Un especialista en microbiota propone un cambio de enfoque para las parrilladas de verano. La idea no es eliminar la carne, sino acompañarla con verduras asadas, ensaladas frescas y alimentos fermentados como chucrut o kimchi. Marinar la carne con aceite, ajo y hierbas ayuda a reducir compuestos dañinos. Así, disfrutar de una barbacoa puede ser un acto más equilibrado y beneficioso para la salud intestinal.
La ciencia detrás de una parrilla más inteligente 🥩
El proceso de marinado no solo aporta sabor; el aceite de oliva y los antioxidantes del ajo y las hierbas actúan como barrera frente a la formación de hidrocarburos aromáticos policíclicos (HAP) y aminas heterocíclicas (AHC), compuestos que se generan al cocinar carne a altas temperaturas. Incluir guarniciones frías, como ensalada de patata, mantiene activa la microbiota intestinal al aportar fibra y almidón resistente. Los fermentados, ricos en probióticos, completan el equilibrio digestivo.

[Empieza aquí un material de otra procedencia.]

import Mathlib
import HarnessLib
import Summits.HubbardSuperconductivity.HubbardSuperconductivity.Theorems.KLProgrammeKLRegimeSplitBundleV10
import Summits.HubbardSuperconductivity.HubbardSuperconductivity.Theorems.KLProgrammeKLRegimeSplitTwoLegMultiSlot

/-!
# Route `KLProgramme` — crux K3 `KLRegimeTwoPointLimit` (stmt-HubbardSuperconductivity-19937): the bundle
# `klPredsV11 := { klPredsV10 with twoLeg := TwoLegStepV11 }` — V10 (Δ16, Δ18, Δ19) with the two-leg slot extended by the MULTI-SLOT SIZES
# conjunct (E3a-MS) `TwoLegSizesMS` (defect «Δ-stage», seat hubbard-kl-k3c3-p2; typist hubbard-kl-k3c2-p3)

Δ-stage (k3c3-p2, HOME/STATUS 18:29Z; HOME/hubbard-kl-k3c3-p2/DEFECT-STAGE.md; texts `…SplitTwoLegMultiSlot`).  The only `C³/C⁴` information the
V6…V10 slots give on the model-dependent two-leg pieces `ℓ_n(K)` is TIER 2 of `TwoLegSizesG`, conditioned on «`K` has no piece finer than `n`»; a
child-2 prover can then certify `FrameOK` only for frames built from FROZEN coarse pieces, which carry an `n`-independent staleness
`O(G.SL·G.S 0·U²)` above the tolerance `ctCr·|U|·Λ_n²/e₀` at every deep scale — `CtOneVolume` is not certifiable from its hypothesis block.  REPAIR
(R-ms; engine lineage p1 g6 18:38Z «certifiable, chain-rule form»): ONE more ENGINE-OUTPUT conjunct in the two-leg slot, (E3a-MS)
`TwoLegSizesMS L M G Q R β U μ K n` — at EVERY admissible frame the scale-`n` piece splits into an own-scale piece within `twoLegBar G Q U j n`
(`j ≤ 4`) and slot-`m` pieces (`n < m ≤ nScales β`) within `msBar G Q U n · R.Gfr j · uPow j U · 4^{(j−2)m}`.  ADDITIVE (g10 18:53Z (iii)): tier 2
and every V10 text stay.

THE BUNDLE: engine / split / renorm / frame slots and the history are V10's VERBATIM (`EngineBoundsAtV7S`, `BetaSplitAtS2`, `RenormalisedAtF`,
`FrameOK`, `histV10`; `histV11` is an ALIAS of `histV10`); `TwoLegStepV11 := TwoLegStepG histV10 ∧ TwoLegSizesMS ∧ TwoLegAngularG ∧ TwoLegVolumeRate
(histV10 ∧ TwoLegStepG histV10 ∧ TwoLegSizesMS ∧ TwoLegAngularG)` (the (E3f) comparison-volume antecedent gains the conjunct too);
`klPredsV11 := { klPredsV10 with twoLeg := TwoLegStepV11 }`; slot `rfl` lemmas; component bridges (use THESE, not raw projections:
`twoLegStepG_of_twoLegStepV11`, `twoLegSizesMS_of_twoLegStepV11`, `twoLegAngularG_of_twoLegStepV11`, `twoLegVolumeRate_of_twoLegStepV11`,
`twoLegStepGM_of_twoLegStepV11` (k3c3-p2's packaging), `twoLegStepGA_of_twoLegStepV11` (k3c3-p3's), `twoLegStepV10_of_V11`-type DROP is NOT
available for the rate conjunct — its antecedent is stronger — but `histV10_of_histP_V11`, `histRateV11_of_histP`, `twoLegVolumeRate_apply_of_V11`
serve child 2 as before); scale `0`: engine slot = V10's.  Children of gen 3: `EngineP4 | BetaSplitP | CountertermP2 | VolumeLimitP2 | TwoPointAssemblyP3`
on `klPredsV11 klWindowC`; glue closer `KLRegimeInductionV11P4` (`…SplitGlueV11P4`).  Definitions (+ bookkeeping) only; nothing about the model.
-/

noncomputable section

namespace Summit.HubbardSuperconductivity.HubbardSuperconductivity.Theorems.KLRegimeSplit

set_option linter.dupNamespace false -- summit = problem name (single-conjunct summit), D-0017

open Real Finset Literature.MathematicalPhysics.QuantumLattice Literature.Probability.LatticeModels
open Summit.HubbardSuperconductivity.HubbardSuperconductivity.Theorems.KLProgrammeLegKernels

section Model

variable (L M : ℕ) [NeZero L] [NeZero M]

/-- **The history of the V11 bundle** — an ALIAS of `histV10` (`BetaSplitAtS2 ∧ RenormalisedAtF ∧ EngineBoundsAtV7S`): Δ-stage does not touch
the engine slot, so the history is unchanged; all V11 texts are stated with `histV10` itself. -/
abbrev histV11 (G : GeoConsts) (P : SplitConsts) (Q : EngConsts) (R : RenConsts) (β U μ : ℝ) : TrigPolyC4v → ℕ → Prop :=
  histV10 L M G P Q R β U μ

/-- **`TwoLegStepV11 … G P Q R K n`** := `TwoLegStepG histV10 ∧ TwoLegSizesMS ∧ TwoLegAngularG ∧ TwoLegVolumeRate (histV10 ∧ TwoLegStepG histV10 ∧
TwoLegSizesMS ∧ TwoLegAngularG)` — V10's two-leg slot with the multi-slot sizes (E3a-MS) added, both AT the slot's volume and in the (E3f)
comparison-volume antecedent.  Same slot type as `Preds.twoLeg`. -/
def TwoLegStepV11 (G : GeoConsts) (P : SplitConsts) (Q : EngConsts) (R : RenConsts) (β U μ : ℝ) (K : TrigPolyC4v) (n : ℕ) :
    Prop :=
  TwoLegStepG L M (histV10 L M G P Q R β U μ) G P Q R β U μ K n ∧ TwoLegSizesMS L M G Q R β U μ K n ∧
    TwoLegAngularG L M G Q R β U μ K n ∧
      TwoLegVolumeRate L M
        (fun L' M' _ _ K' j => histV10 L' M' G P Q R β U μ K' j ∧
          TwoLegStepG L' M' (histV10 L' M' G P Q R β U μ) G P Q R β U μ K' j ∧ TwoLegSizesMS L' M' G Q R β U μ K' j ∧
            TwoLegAngularG L' M' G Q R β U μ K' j)
        Q β U μ K n

end Model

/-- **`klPredsV11 : Preds`** := `{ frameOK := FrameOK, renorm := RenormalisedAtF, split := BetaSplitAtS2, engine := EngineBoundsAtV7S,
twoLeg := TwoLegStepV11 }` (= `{ klPredsV10 with twoLeg := TwoLegStepV11 }`; plan g10 19:02:59Z (3) spelling). -/
def klPredsV11 : Preds where
  frameOK := FrameOK
  renorm := fun L M _ _ β U μ K R n => RenormalisedAtF L M β U μ K R n
  split := fun L M _ _ G P Q β U μ K n => BetaSplitAtS2 L M G P Q β U μ K n
  engine := fun L M _ _ G P Q β U μ K n => EngineBoundsAtV7S L M G P Q β U μ K n
  twoLeg := fun L M _ _ G P Q R β U μ K n => TwoLegStepV11 L M G P Q R β U μ K n

/-! ## Bookkeeping (`rfl`-level) -/

/-- V11's frame class IS V10's (`FrameOK`). -/
theorem klPredsV11_frameOK : klPredsV11.frameOK = klPredsV10.frameOK := rfl

/-- V11's renormalisation slot IS V10's (`RenormalisedAtF`). -/
theorem klPredsV11_renorm : klPredsV11.renorm = klPredsV10.renorm := rfl

/-- V11's split slot IS V10's (`BetaSplitAtS2`). -/
theorem klPredsV11_split : klPredsV11.split = klPredsV10.split := rfl

/-- V11's engine slot IS V10's (`EngineBoundsAtV7S`). -/
theorem klPredsV11_engine : klPredsV11.engine = klPredsV10.engine := rfl

/-- V11's engine slot is `EngineBoundsAtV7S`. -/
theorem klPredsV11_engine_apply (L M : ℕ) [NeZero L] [NeZero M] (G : GeoConsts) (P : SplitConsts) (Q : EngConsts) (β U μ : ℝ)
    (K : TrigPolyC4v) (n : ℕ) : klPredsV11.engine L M G P Q β U μ K n = EngineBoundsAtV7S L M G P Q β U μ K n := rfl

/-- V11's split slot is `BetaSplitAtS2`. -/
theorem klPredsV11_split_apply (L M : ℕ) [NeZero L] [NeZero M] (G : GeoConsts) (P : SplitConsts) (Q : EngConsts) (β U μ : ℝ)
    (K : TrigPolyC4v) (n : ℕ) : klPredsV11.split L M G P Q β U μ K n = BetaSplitAtS2 L M G P Q β U μ K n := rfl

/-- V11's two-leg slot is `TwoLegStepV11`. -/
theorem klPredsV11_twoLeg (L M : ℕ) [NeZero L] [NeZero M] (G : GeoConsts) (P : SplitConsts) (Q : EngConsts) (R : RenConsts)
    (β U μ : ℝ) (K : TrigPolyC4v) (n : ℕ) :
    klPredsV11.twoLeg L M G P Q R β U μ K n = TwoLegStepV11 L M G P Q R β U μ K n := rfl

/-- The history alias unfolds to `histV10`. -/
theorem histV11_eq (L M : ℕ) [NeZero L] [NeZero M] (G : GeoConsts) (P : SplitConsts) (Q : EngConsts) (R : RenConsts) (β U μ : ℝ) :
    histV11 L M G P Q R β U μ = histV10 L M G P Q R β U μ := rfl

section Model

variable {L M : ℕ} [NeZero L] [NeZero M] {G : GeoConsts} {P : SplitConsts} {Q : EngConsts} {R : RenConsts} {β U μ : ℝ}
  {K : TrigPolyC4v} {n : ℕ}

/-- The «G» two-leg step is the first conjunct of the V11 two-leg slot. -/
theorem twoLegStepG_of_twoLegStepV11 (h : TwoLegStepV11 L M G P Q R β U μ K n) :
    TwoLegStepG L M (histV10 L M G P Q R β U μ) G P Q R β U μ K n := h.1

/-- (E3a-MS) is the second conjunct of the V11 two-leg slot. -/
theorem twoLegSizesMS_of_twoLegStepV11 (h : TwoLegStepV11 L M G P Q R β U μ K n) : TwoLegSizesMS L M G Q R β U μ K n := h.2.1

/-- (E3g) is the third conjunct of the V11 two-leg slot. -/
theorem twoLegAngularG_of_twoLegStepV11 (h : TwoLegStepV11 L M G P Q R β U μ K n) : TwoLegAngularG L M G Q R β U μ K n := h.2.2.1

/-- The volume-rate conjunct (E3f) of the V11 two-leg slot, with its V11 antecedent. -/
theorem twoLegVolumeRate_of_twoLegStepV11 (h : TwoLegStepV11 L M G P Q R β U μ K n) :
    TwoLegVolumeRate L M
      (fun L' M' _ _ K' j => histV10 L' M' G P Q R β U μ K' j ∧
        TwoLegStepG L' M' (histV10 L' M' G P Q R β U μ) G P Q R β U μ K' j ∧ TwoLegSizesMS L' M' G Q R β U μ K' j ∧
          TwoLegAngularG L' M' G Q R β U μ K' j)
      Q β U μ K n := h.2.2.2

/-- k3c3-p2's packaging: the V11 two-leg slot yields `TwoLegStepGM histV10` (= `TwoLegStepG histV10 ∧ TwoLegSizesMS`). -/
theorem twoLegStepGM_of_twoLegStepV11 (h : TwoLegStepV11 L M G P Q R β U μ K n) :
    TwoLegStepGM L M (histV10 L M G P Q R β U μ) G P Q R β U μ K n := ⟨h.1, h.2.1⟩

/-- k3c3-p3's packaging: the V11 two-leg slot yields `TwoLegStepGA histV10` (= `TwoLegStepG histV10 ∧ TwoLegAngularG`). -/
theorem twoLegStepGA_of_twoLegStepV11 (h : TwoLegStepV11 L M G P Q R β U μ K n) :
    TwoLegStepGA L M (histV10 L M G P Q R β U μ) G P Q R β U μ K n := ⟨h.1, h.2.2.1⟩

/-- The V10 two-leg slot's first two conjuncts from V11's (the rate conjunct does NOT transfer: V11's antecedent is stronger). -/
theorem twoLegStepG_and_angular_of_twoLegStepV11 (h : TwoLegStepV11 L M G P Q R β U μ K n) :
    TwoLegStepG L M (histV10 L M G P Q R β U μ) G P Q R β U μ K n ∧ TwoLegAngularG L M G Q R β U μ K n := ⟨h.1, h.2.2.1⟩

/-- `HistP klPredsV11` below `n` yields the V10 (= V11) history: `histV10 … K j` for every `j < n`. -/
theorem histV10_of_histP_V11 (h : HistP klPredsV11 L M G P Q R β U μ K n) : ∀ j < n, histV10 L M G P Q R β U μ K j :=
  fun j hj => ⟨(h j hj).1, (h j hj).2.1, (h j hj).2.2.1⟩

/-- `HistP klPredsV11` below `n` yields the full (E3f) antecedent of V11 at that volume. -/
theorem histRateV11_of_histP (h : HistP klPredsV11 L M G P Q R β U μ K n) :
    ∀ j < n, histV10 L M G P Q R β U μ K j ∧ TwoLegStepG L M (histV10 L M G P Q R β U μ) G P Q R β U μ K j ∧
      TwoLegSizesMS L M G Q R β U μ K j ∧ TwoLegAngularG L M G Q R β U μ K j := fun j hj =>
  ⟨⟨(h j hj).1, (h j hj).2.1, (h j hj).2.2.1⟩, (h j hj).2.2.2.1, (h j hj).2.2.2.2.1, (h j hj).2.2.2.2.2.1⟩

/-- **V11's rate clause applies whenever the comparison volume carries the V11 history** (child 2's one-liner). -/
theorem twoLegVolumeRate_apply_of_V11 (h : TwoLegStepV11 L M G P Q R β U μ K n) (hM : Q.M0 β L ≤ M) {L' M' : ℕ} [NeZero L']
    [NeZero M'] (hL : L ≤ L') (hM' : Q.M0 β L' ≤ M') (hhist : HistP klPredsV11 L' M' G P Q R β U μ K n) (θ : ℝ) :
    |klLocalPart L M β U μ K n θ - klLocalPart L' M' β U μ K n θ| ≤ Q.CL β n / L :=
  h.2.2.2 hM L' M' hL hM' (histRateV11_of_histP hhist) θ

end Model

end Summit.HubbardSuperconductivity.HubbardSuperconductivity.Theorems.KLRegimeSplit

end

El chucrut que salva tu tripa y tu reputación 🥬
Quien iba a decir que aquel tarro de chucrut olvidado en la nevera se convertiría en el héroe de tus barbacoas. Mientras los puristas del filete torcido te miran con recelo, tú le echas un puñado de kimchi al plato y, de paso, le haces un favor a tu intestino. Ahora solo falta que alguien invente un fermentado que también limpie la parrilla.